Kai'ın dedikleriyle oturdukları çimlerden kalktılar. Akıllarına yapacak şey gelmeyince yakınlardaki sahile doğru yürümeye başladılar.

*****

"Yeonjun baksana, manzara çok güzel. Neden fotoğraflamıyorsun bunu?"

Yeonjun sadece Beomgyu'yu fotoğraflardı. Manzara mı, gereksizdi.

"Boşver sen onu Beomgyu. Hadi, biz ilerleyelim." Taehyun biliyordu yalnızca Beomgyu için olduğunu o fotoğraf makinesinin. Bu yüzden uzaklaştırmıştı Beomgyu'yu. Yeonjun bilmemesini, yanlarında olmamasını isterdi onun ve diğerlerinin. Ancak elinden gelmiyordu böylesi.

"Dalgın görünüyorsun Yeonjun. İyi misin? Yoksa Beomgyu ile mi ilgili-"

"Evet Soobin. Beomgyu ile ilgili.
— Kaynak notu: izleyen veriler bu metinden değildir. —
import Mathlib
import Literature.Geometry.Kaehler.ComplexTorusRealMultiplicationUnitSignatures
import Literature.AlgebraicGeometry.Motives.WeilDiscriminant
import HarnessLib

/-!
# The arithmetic core (★) of CM-WEIL-SPLIT, elementary: prescribed balanced real signs with
# `(-1)ⁿ · N_{K/ℚ}(f) · d_K` a rational square

Cell `pub-hodgecm2` (COR-CM), binder seat b25 (gen 52), count-neutral own lane CM-WEIL-SPLIT; KERNEL ONLY (theorems;
no definition, no named fact, no `sorry`; `HC_CM` does not occur; nothing here bears on B01 / S2 / the COR-CM chain).

WHAT.  Let `K` be a totally real number field of even degree `[K : ℚ] = 2n` and split its `2n` real embeddings into
two halves of size `n` (`S` and its complement).  Then there is `f ∈ K` which is NEGATIVE exactly at the embeddings
in `S` and for which

  `(-1)ⁿ · N_{K/ℚ}(f) · d_K = q²`, `q ∈ ℚ^×`

(`d_K = NumberField.discr K`); in particular `(-1)ⁿ N(f) d_K = |N(f)| · d_K` is a norm from EVERY quadratic field.  This is (★) of
`run/shared/lean/pub/pub-hodgecm2/pub-hodgecm2-b25/CM-WEIL-SPLIT.md` §1.3 / addendum (c) and of the module docstring of
`Literature/AlgebraicGeometry/VanGeemen1994/WeilDiscriminantOfCMTypeRealisation.lean` («existence of `f ∈ F⁺` with
prescribed signs and `N_{F⁺/ℚ}(f) · d_{F⁺} ≡ (-1)ⁿ` — class field theory for `F/F⁺`»), applied to `K = F⁺` and the sign
pattern of a `k`-balanced CM type: it is the arithmetic input making the `k`-hermitian form `Tr_{F/k}(f x ȳ)` of the
polarization `Tr_{F/ℚ}(√-D · f · x · ȳ)` of `A_{(F,Φ)}` SPLIT (discriminant `N_{F⁺/ℚ}(f) · d_{F⁺} ≡ (-1)ⁿ`, van Geemen
LNM 1594 Lemma 5.2; Deligne LNM 900 §5).  The note proved (★) by class field theory (O'Meara 71:19 for `F/F⁺`), which
is not in Mathlib; THIS FILE GIVES AN ELEMENTARY PROOF, entirely inside Mathlib:

* take a primitive element `α` of `K` whose real conjugates are ORDERED so that the embeddings of `S` and of its
  complement alternate along the real line in the pattern `S, Sᶜ, S, Sᶜ, …` (weak approximation at the infinite places,
  Mathlib `NumberField.InfinitePlace.denseRange_algebraMap_pi`, aimed at the integer targets `2i`, `2i + 1`);
* put `f := P'(α)`, `P` the minimal polynomial of `α`: at a real root the sign of `P'` is `(-1)^{#larger roots}`, so
  `f` is negative exactly on `S` (`prod_sub_neg_of_inl` / `prod_sub_pos_of_inr`, a pairing argument); and
  `N_{K/ℚ}(P'(α)) = (-1)^{2n(2n-1)/2} · disc(1, α, …, α^{2n-1})` (Mathlib `Algebra.discr_powerBasis_eq_norm`) with
  `disc(1, α, …) = c² · d_K`, `c ∈ ℚ^×` (change of basis to an integral basis), whence
  `(-1)ⁿ N(f) d_K = (c d_K)²`.

So the norm class in (★) is in fact TRIVIAL (a rational square), uniformly in the imaginary quadratic field.

* `prod_sub_neg_of_inl`, `prod_sub_pos_of_inr`, `injective_of_near_targets` — real-line bookkeeping on `Fin n ⊕ Fin n`;
* `exists_forall_abs_sub_lt` — weak approximation at the real embeddings with rational targets (any number field);
  (`#(K →+* ℝ) = [K : ℚ]` for totally real `K` is REUSED from `Literature/Geometry/Kaehler/ComplexTorusRealMultiplication
  UnitSignatures.lean`, `ComplexTorus.realEmbeddingEquivComplex` / `card_realEmbeddings`, not restated);
* **`exists_sign_and_norm_mul_discr_eq_sq`** — the core, for any splitting `Φ : (K →+* ℝ) ≃ Fin n ⊕ Fin n`;
* **`exists_neg_iff_mem_and_norm_mul_discr_eq_sq`** — the `Finset` form (negative exactly on `S`, `2 · #S = [K:ℚ]`);
* `exists_neg_iff_mem_and_norm_eq_norm_mul_discr` — «`(-1)ⁿ N(f) d_K` is a norm from any quadratic field `L`»;
* `exists_neg_iff_mem_and_mk_norm_mul_discr_eq` — in the tree's norm-residue vocabulary (`Motives.normUnitsSubgroup`,
  cf. `VanGeemen1994/WeilDiscriminantClass`): the class of `N_{K/ℚ}(f) · d_K` in `ℚˣ ⧸ Nm(Lˣ)` IS the split class `(-1)ⁿ`.

NOT here: the carrier geometry of the note's residuals (a) (freedom of the polarization class) and (b) (Riemann-form
positivity ⇒ sign pattern; the twist as a class) — what still separates `hS` of `CorCM/SimpleCMSixfoldHodgeOfSplitWeilSixfolds`.

## References
* [vanGeemen1994HodgeAV] B. van Geemen, LNM 1594 (1994), Lemma 5.2 (consumer of (★)).
* [Deligne1982HodgeCycles] P. Deligne, LNM 900 (1982), §5 Prop. 5.1, §5 (c) (the trace-form polarizations `Tr(ξ x ȳ)`).
* [FrohlichTaylor1990] A. Fröhlich, M. J. Taylor, *Algebraic Number Theory*, III (1.4)–(1.6) (`N(f'(α)) = ± disc f`).
-/

noncomputable section

open NumberField NumberField.InfinitePlace Polynomial Module Finset
open Literature.Geometry.Kaehler (ComplexTorus.realEmbeddingEquivComplex ComplexTorus.card_realEmbeddings)

namespace Summit.HodgeConjecture.CorCM.CMWeilSplit

/-! ### §1 Real-line bookkeeping: `2n` reals near the targets `2i` (left half) and `2i+1` (right half) -/

section RealLine

variable {n : ℕ} (y : Fin n ⊕ Fin n → ℝ)

/-- If `y (inl j)` is within `1/4` of `2j` and `y (inr j)` within `1/4` of `2j + 1` for every `j`, then for each `i`
the product `∏_{z ≠ inl i} (y (inl i) - y z)` is NEGATIVE: the partner `inr i` lies to the right, and every other
pair `{inl j, inr j}` lies entirely on one side of `y (inl i)`. [folklore] -/
theorem prod_sub_neg_of_inl (hl : ∀ j : Fin n, |y (Sum.inl j) - 2 * ((j : ℕ) : ℝ)| < 1 / 4)
    (hr : ∀ j : Fin n, |y (Sum.inr j) - (2 * ((j : ℕ) : ℝ) + 1)| < 1 / 4) (i : Fin n) :
    ∏ z ∈ univ.erase (Sum.inl i), (y (Sum.inl i) - y z) < 0 := by
  classical
  have bl : ∀ j : Fin n, 2 * ((j : ℕ) : ℝ) - 1 / 4 < y (Sum.inl j) ∧ y (Sum.inl j) < 2 * ((j : ℕ) : ℝ) + 1 / 4 :=
    fun j => by have h := hl j; rw [abs_sub_lt_iff] at h; constructor <;> linarith [h.1, h.2]
  have br : ∀ j : Fin n, 2 * ((j : ℕ) : ℝ) + 1 - 1 / 4 < y (Sum.inr j) ∧
      y (Sum.inr j) < 2 * ((j : ℕ) : ℝ) + 1 + 1 / 4 :=
    fun j => by have h := hr j; rw [abs_sub_lt_iff] at h; constructor <;> linarith [h.1, h.2]
  set g : Fin n ⊕ Fin n → ℝ := fun z => if z = Sum.inl i then 1 else y (Sum.inl i) - y z with hg
  have h1 : ∏ z ∈ univ.erase (Sum.inl i), (y (Sum.inl i) - y z) = ∏ z, g z := by
    calc ∏ z ∈ univ.erase (Sum.inl i), (y (Sum.inl i) - y z) = ∏ z ∈ univ.erase (Sum.inl i), g z :=
          Finset.prod_congr rfl fun z hz => by simp [hg, (Finset.mem_erase.1 hz).1]
      _ = ∏ z, g z := Finset.prod_erase _ (by simp [hg])
  have h2 : ∏ z, g z = ∏ j : Fin n, (g (Sum.inl j) * g (Sum.inr j)) := by
    rw [Fintype.prod_sum_type, ← Finset.prod_mul_distrib]
  have h3 : ∀ j : Fin n, j ≠ i → 0 < g (Sum.inl j) * g (Sum.inr j) := by
    intro j hj
    rw [show g (Sum.inl j) = y (Sum.inl i) - y (Sum.inl j) by simp [hg, hj],
      show g (Sum.inr j) = y (Sum.inl i) - y (Sum.inr j) by simp [hg]]
    rcases lt_or_gt_of_ne hj with hlt | hgt
    · -- `j < i`: the pair `j` lies to the left of `y (inl i)`; `i < j`: to the right
      have hji : ((j : ℕ) : ℝ) + 1 ≤ ((i : ℕ) : ℝ) := by exact_mod_cast (Fin.lt_def.1 hlt)
      exact mul_pos (by linarith [(bl i).1, (bl j).2]) (by linarith [(bl i).1, (br j).2])
    · have hij : ((i : ℕ) : ℝ) + 1 ≤ ((j : ℕ) : ℝ) := by exact_mod_cast (Fin.lt_def.1 hgt)
      exact mul_pos_of_neg_of_neg (by linarith [(bl i).2, (bl j).1]) (by linarith [(bl i).2, (br j).1])
  have h4 : g (Sum.inl i) * g (Sum.inr i) < 0 := by
    rw [show g (Sum.inl i) = 1 by simp [hg], show g (Sum.inr i) = y (Sum.inl i) - y (Sum.inr i) by simp [hg], one_mul]
    linarith [(bl i).2, (br i).1]
  rw [h1, h2, ← Finset.mul_prod_erase univ _ (Finset.mem_univ i)]
  exact mul_neg_of_neg_of_pos h4 (Finset.prod_pos fun j hj => h3 j (Finset.ne_of_mem_erase hj))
Boşver sen."

"Ama..."

"Soobin konuşmak istemiyorum belli ki. Zorlama."

En sonunda terslemişti Yeonjun 'arkadaşını'. Onlarla konuşmak zorunda olmak bile zor geliyordu. Beomgyu ile olmak istiyordu, kendini zorlayan arkadaşlarla değil.

"Ne yaptığını bilmiyorsun Yeonjun."

Bir de Kai çıkmıştı başına. Tabii ya, Soobin'i koruyacaktı o da.

"Boşversenize, gidiyorum ben."

Sert adımlarla ayrıldı Yeonjun ikilinin yanından. Arkasında kalan yargılayan gözlerin farkındaydı. Neden böyle davrandığını bilmiyor değildi, gayet biliyordu davranışlarının sebebini. Onları sevmiyordu, bunu çok önceden anlamıştı. Yeonjun Beomgyu dışında birini sevmiyordu, kendisi dahil.

*****

"Ne yapacağım Beomgyu?"

"Ah doğru ya, cevap veremezsin."

"Fotoğraflar konuşamaz sonuçta."

"Ne yapacağımı sen söylemezsen kim söyleyecek?"

"Sanırım kendi kendime karar vermem gerekecek."

"Ama ben karar verirsem sonunun iyi olmayacağını biliyorum."

"Şimdilik karşı koymak istiyorum ama kendimi durduramayacağımı biliyorum."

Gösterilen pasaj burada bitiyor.